Stored data
---------------

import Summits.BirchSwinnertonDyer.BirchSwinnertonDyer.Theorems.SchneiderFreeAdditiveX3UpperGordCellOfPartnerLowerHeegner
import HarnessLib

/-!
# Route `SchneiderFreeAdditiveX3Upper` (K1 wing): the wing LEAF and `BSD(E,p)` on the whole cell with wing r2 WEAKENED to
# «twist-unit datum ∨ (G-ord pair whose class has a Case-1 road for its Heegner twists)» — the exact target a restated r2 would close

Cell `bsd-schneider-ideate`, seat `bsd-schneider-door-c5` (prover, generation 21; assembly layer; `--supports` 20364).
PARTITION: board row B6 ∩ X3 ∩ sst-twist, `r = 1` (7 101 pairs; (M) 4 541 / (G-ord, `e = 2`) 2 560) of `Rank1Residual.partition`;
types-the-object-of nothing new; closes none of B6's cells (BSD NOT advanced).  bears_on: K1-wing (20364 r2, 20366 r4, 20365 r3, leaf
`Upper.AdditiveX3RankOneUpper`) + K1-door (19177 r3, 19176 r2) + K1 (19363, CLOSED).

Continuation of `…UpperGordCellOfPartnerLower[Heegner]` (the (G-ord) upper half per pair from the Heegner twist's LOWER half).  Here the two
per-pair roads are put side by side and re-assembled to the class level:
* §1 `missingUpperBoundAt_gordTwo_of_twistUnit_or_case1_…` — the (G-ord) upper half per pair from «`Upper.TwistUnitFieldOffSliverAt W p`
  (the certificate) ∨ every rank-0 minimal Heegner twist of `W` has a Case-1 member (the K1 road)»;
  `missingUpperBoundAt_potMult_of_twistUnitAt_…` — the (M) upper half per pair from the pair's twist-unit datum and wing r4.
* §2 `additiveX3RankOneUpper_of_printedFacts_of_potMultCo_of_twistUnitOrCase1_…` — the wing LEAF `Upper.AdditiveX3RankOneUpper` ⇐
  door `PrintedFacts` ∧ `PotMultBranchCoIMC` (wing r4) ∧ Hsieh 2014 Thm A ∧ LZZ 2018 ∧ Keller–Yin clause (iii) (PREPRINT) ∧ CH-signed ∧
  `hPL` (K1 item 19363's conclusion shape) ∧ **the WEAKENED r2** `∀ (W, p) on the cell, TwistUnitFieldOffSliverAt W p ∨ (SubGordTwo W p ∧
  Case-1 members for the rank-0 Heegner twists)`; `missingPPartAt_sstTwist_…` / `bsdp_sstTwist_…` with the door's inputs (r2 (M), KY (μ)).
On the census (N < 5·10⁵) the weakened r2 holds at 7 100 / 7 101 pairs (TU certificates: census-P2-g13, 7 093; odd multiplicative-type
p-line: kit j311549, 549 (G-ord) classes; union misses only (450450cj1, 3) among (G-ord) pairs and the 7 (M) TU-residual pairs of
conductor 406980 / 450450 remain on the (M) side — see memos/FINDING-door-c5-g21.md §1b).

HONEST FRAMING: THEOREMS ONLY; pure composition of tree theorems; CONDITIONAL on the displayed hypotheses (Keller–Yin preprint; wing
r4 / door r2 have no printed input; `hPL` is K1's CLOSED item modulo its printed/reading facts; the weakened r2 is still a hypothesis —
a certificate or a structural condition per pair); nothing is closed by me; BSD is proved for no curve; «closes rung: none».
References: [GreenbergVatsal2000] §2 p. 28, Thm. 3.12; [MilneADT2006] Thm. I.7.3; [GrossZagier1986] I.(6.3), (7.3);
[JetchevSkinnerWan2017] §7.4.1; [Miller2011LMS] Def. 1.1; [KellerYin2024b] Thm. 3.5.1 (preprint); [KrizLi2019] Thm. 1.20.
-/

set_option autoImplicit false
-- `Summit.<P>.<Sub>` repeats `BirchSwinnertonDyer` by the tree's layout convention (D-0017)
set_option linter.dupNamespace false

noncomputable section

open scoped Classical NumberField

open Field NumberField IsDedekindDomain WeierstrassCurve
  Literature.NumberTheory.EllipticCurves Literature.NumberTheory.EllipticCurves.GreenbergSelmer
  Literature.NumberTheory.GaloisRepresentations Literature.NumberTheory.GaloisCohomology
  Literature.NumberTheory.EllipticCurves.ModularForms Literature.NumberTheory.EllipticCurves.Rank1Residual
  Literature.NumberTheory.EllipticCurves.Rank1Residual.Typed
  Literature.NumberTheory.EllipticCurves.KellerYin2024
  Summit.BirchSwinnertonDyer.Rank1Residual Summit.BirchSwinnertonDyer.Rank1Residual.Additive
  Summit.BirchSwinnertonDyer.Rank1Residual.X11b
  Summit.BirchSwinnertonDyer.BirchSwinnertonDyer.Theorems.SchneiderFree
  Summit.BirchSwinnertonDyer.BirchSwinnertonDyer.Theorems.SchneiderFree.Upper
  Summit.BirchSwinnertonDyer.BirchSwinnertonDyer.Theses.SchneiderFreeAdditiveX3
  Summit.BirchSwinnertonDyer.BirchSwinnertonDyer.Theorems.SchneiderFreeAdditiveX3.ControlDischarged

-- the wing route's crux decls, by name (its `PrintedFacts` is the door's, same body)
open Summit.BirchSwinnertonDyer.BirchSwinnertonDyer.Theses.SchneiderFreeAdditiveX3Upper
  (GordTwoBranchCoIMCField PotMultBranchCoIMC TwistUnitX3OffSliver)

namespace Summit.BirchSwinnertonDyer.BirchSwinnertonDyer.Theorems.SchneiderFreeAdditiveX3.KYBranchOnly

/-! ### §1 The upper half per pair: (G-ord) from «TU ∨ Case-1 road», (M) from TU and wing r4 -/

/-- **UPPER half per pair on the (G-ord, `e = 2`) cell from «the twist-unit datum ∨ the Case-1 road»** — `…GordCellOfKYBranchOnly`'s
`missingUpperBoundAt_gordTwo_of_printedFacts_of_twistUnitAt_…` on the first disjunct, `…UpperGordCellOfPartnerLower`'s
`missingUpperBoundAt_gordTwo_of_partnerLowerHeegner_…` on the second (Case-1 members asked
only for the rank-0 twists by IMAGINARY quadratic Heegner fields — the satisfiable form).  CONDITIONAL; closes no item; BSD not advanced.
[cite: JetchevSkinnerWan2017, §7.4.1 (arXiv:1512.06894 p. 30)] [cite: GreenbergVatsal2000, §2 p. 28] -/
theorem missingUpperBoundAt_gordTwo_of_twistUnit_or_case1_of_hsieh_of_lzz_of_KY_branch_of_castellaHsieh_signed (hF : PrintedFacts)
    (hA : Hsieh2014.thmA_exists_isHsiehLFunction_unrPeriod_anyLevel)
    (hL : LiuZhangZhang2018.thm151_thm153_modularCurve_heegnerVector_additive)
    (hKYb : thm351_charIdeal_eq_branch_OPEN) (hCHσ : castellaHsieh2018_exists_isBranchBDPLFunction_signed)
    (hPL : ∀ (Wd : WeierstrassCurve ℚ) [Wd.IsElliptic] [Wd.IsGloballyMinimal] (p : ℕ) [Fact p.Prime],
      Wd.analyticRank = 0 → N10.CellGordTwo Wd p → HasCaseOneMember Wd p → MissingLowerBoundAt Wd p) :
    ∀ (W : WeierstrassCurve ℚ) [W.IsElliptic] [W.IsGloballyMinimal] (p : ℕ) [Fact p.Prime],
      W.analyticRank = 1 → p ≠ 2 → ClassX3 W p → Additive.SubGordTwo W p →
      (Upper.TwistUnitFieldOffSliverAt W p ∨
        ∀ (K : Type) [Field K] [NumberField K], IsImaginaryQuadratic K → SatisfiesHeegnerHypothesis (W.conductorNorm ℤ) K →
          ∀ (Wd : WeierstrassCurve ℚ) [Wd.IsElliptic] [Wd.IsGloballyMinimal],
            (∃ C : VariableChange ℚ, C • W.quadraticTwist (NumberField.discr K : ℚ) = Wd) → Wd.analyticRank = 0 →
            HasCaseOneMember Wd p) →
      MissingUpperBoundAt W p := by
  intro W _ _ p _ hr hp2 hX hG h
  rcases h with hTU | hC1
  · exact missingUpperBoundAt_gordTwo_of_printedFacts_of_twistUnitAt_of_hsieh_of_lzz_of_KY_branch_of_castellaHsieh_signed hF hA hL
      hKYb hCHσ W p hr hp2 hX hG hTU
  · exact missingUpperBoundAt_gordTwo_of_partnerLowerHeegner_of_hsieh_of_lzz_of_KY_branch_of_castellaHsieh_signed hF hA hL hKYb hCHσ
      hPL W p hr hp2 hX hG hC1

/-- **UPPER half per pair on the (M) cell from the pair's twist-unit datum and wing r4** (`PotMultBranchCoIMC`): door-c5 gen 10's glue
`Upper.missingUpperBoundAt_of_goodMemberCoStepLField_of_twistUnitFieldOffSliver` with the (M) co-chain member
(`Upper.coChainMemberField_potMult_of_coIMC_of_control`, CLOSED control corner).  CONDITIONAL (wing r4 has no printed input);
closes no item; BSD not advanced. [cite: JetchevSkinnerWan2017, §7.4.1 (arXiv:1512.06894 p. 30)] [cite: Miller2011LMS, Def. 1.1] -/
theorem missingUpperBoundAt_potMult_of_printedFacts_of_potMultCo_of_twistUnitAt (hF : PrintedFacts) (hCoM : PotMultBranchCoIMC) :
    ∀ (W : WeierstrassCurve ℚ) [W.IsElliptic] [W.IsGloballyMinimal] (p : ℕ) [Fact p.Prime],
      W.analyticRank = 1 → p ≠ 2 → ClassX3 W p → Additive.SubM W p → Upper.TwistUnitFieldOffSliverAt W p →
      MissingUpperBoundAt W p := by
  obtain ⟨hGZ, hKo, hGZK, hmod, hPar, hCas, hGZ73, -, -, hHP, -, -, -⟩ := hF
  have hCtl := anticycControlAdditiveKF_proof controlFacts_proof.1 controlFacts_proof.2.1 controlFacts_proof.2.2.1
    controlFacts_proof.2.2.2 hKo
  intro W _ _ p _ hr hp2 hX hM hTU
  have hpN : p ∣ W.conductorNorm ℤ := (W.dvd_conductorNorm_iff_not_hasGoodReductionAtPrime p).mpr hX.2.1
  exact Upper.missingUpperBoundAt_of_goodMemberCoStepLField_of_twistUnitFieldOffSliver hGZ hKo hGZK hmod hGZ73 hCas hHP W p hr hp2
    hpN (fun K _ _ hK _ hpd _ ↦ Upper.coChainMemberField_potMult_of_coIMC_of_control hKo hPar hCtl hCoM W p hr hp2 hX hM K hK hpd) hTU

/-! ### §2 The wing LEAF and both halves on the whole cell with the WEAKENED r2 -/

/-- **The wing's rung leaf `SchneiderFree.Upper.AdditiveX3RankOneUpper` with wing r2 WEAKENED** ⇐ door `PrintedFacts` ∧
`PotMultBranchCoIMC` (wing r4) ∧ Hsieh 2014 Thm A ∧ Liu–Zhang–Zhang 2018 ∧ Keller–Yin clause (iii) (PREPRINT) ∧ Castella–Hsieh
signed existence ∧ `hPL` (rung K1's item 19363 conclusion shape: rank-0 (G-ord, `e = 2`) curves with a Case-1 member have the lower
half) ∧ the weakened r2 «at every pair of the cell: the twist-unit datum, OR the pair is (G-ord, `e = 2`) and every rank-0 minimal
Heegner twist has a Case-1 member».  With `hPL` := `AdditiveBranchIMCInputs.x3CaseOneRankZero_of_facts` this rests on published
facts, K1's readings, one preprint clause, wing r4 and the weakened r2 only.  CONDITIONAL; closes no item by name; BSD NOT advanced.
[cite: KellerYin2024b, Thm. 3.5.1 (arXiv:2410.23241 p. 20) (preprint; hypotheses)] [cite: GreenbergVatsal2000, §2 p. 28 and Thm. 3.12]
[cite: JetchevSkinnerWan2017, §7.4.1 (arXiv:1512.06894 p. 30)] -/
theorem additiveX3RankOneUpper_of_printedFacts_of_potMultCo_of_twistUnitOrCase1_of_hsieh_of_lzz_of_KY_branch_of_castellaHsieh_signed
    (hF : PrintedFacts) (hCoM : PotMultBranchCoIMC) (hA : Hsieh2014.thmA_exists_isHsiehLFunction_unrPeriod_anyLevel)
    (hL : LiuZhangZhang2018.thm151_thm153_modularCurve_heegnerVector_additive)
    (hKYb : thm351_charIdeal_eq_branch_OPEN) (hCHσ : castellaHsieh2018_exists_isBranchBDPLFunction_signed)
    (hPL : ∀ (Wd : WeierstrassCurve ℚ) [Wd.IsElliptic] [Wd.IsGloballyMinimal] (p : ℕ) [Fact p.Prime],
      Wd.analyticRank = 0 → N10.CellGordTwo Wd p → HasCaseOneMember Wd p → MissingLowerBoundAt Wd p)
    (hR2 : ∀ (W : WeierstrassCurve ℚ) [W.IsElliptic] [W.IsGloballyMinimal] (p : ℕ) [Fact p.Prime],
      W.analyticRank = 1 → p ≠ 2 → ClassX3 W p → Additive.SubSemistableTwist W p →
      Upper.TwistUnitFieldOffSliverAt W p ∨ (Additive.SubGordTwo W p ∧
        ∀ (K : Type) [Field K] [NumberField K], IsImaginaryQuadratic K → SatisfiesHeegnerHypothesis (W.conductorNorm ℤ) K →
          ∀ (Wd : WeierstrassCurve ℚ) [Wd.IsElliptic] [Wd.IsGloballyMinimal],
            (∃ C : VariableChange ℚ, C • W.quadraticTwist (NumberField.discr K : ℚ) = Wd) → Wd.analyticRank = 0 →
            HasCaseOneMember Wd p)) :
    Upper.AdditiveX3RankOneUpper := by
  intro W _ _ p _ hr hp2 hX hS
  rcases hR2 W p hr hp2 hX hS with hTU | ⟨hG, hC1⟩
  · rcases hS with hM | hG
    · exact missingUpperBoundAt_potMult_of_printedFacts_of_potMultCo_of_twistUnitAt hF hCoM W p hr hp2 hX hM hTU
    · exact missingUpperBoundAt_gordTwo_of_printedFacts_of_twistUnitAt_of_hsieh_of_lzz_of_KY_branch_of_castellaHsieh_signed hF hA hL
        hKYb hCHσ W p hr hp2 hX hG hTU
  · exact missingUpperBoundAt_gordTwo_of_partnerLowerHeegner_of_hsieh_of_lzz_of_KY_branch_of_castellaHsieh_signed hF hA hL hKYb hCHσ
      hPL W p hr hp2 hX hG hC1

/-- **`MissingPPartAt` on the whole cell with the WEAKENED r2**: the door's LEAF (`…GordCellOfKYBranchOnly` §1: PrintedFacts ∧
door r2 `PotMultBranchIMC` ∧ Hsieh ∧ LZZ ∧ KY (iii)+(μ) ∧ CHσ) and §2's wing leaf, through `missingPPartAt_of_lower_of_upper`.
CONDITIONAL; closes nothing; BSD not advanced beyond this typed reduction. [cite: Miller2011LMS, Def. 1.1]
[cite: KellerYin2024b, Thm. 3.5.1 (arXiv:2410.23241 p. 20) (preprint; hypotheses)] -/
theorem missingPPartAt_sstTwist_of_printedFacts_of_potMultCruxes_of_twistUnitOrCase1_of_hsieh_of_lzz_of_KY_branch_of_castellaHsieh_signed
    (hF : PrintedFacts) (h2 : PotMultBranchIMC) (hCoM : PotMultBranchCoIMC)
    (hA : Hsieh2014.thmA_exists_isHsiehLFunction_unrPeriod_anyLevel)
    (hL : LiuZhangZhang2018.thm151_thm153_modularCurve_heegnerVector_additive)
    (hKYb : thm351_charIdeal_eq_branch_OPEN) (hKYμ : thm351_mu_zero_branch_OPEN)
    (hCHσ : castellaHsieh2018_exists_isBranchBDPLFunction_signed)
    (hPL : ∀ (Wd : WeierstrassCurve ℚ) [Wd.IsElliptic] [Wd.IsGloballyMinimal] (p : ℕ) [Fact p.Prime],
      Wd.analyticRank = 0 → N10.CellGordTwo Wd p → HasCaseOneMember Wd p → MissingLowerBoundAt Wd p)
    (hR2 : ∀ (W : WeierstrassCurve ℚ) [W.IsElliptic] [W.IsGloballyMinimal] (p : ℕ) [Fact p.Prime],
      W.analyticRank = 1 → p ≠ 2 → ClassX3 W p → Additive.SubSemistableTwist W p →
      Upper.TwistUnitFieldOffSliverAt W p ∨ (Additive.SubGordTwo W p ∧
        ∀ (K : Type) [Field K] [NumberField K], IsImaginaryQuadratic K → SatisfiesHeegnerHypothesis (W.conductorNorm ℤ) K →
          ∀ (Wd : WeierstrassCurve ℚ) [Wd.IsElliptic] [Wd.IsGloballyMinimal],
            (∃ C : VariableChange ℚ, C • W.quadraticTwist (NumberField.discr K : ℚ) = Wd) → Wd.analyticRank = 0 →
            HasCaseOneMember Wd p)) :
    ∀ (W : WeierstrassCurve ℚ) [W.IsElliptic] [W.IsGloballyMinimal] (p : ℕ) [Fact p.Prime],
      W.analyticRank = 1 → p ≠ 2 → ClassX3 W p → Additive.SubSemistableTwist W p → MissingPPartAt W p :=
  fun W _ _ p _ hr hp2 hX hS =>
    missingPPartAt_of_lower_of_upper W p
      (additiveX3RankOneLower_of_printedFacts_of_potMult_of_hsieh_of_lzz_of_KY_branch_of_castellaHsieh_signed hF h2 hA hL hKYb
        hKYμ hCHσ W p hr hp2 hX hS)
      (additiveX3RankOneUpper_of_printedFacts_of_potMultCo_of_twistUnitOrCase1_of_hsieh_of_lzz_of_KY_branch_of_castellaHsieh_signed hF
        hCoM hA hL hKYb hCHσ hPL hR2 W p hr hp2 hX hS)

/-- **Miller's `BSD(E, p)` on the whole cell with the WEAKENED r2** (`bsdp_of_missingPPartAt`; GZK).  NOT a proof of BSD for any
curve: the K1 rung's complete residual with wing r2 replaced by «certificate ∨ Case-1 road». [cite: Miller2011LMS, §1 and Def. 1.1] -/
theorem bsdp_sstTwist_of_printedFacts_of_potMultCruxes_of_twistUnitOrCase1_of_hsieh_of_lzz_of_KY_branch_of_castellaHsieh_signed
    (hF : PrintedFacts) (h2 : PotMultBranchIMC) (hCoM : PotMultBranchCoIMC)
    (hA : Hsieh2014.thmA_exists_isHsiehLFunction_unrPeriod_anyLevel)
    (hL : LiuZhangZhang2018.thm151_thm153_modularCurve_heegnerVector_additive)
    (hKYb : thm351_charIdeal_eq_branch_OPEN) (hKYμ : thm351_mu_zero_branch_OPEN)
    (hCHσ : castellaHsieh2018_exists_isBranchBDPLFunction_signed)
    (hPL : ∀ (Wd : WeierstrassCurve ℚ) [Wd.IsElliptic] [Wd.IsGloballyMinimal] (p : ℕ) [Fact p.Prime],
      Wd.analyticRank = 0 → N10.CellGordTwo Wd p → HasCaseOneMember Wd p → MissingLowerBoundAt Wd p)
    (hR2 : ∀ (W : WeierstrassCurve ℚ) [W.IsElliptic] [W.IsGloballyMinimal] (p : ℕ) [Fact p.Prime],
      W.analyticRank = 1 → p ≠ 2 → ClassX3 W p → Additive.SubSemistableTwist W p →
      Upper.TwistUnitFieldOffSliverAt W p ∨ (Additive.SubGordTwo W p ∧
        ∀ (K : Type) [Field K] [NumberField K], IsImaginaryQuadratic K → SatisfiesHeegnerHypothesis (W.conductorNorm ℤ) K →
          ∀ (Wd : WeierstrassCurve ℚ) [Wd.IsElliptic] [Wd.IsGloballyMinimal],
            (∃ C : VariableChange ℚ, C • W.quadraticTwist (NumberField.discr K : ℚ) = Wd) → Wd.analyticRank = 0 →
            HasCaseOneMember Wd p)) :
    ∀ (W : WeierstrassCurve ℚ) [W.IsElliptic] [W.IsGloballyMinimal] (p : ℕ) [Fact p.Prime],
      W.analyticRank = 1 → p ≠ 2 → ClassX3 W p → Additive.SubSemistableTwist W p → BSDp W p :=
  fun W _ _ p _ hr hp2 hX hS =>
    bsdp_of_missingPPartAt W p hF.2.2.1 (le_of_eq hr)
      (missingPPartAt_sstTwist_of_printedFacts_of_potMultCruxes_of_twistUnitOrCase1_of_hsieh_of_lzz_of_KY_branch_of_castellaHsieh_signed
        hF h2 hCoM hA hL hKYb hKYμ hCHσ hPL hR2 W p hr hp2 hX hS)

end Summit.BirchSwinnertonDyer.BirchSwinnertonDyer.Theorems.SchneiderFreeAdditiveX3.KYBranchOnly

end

---------------

* WHAT IS BEING ASKED *
Look through the data above and return exactly the lines from the one that contains "hHP, -, -, -⟩ := hF" to the one that contains "wing's rung leaf", inclusive, with nothing else.

* RESULT FOR THIS EXERCISE *
  obtain ⟨hGZ, hKo, hGZK, hmod, hPar, hCas, hGZ73, -, -, hHP, -, -, -⟩ := hF
  have hCtl := anticycControlAdditiveKF_proof controlFacts_proof.1 controlFacts_proof.2.1 controlFacts_proof.2.2.1
    controlFacts_proof.2.2.2 hKo
  intro W _ _ p _ hr hp2 hX hM hTU
  have hpN : p ∣ W.conductorNorm ℤ := (W.dvd_conductorNorm_iff_not_hasGoodReductionAtPrime p).mpr hX.2.1
  exact Upper.missingUpperBoundAt_of_goodMemberCoStepLField_of_twistUnitFieldOffSliver hGZ hKo hGZK hmod hGZ73 hCas hHP W p hr hp2
    hpN (fun K _ _ hK _ hpd _ ↦ Upper.coChainMemberField_potMult_of_coIMC_of_control hKo hPar hCtl hCoM W p hr hp2 hX hM K hK hpd) hTU

/-! ### §2 The wing LEAF and both halves on the whole cell with the WEAKENED r2 -/

/-- **The wing's rung leaf `SchneiderFree.Upper.AdditiveX3RankOneUpper` with wing r2 WEAKENED** ⇐ door `PrintedFacts` ∧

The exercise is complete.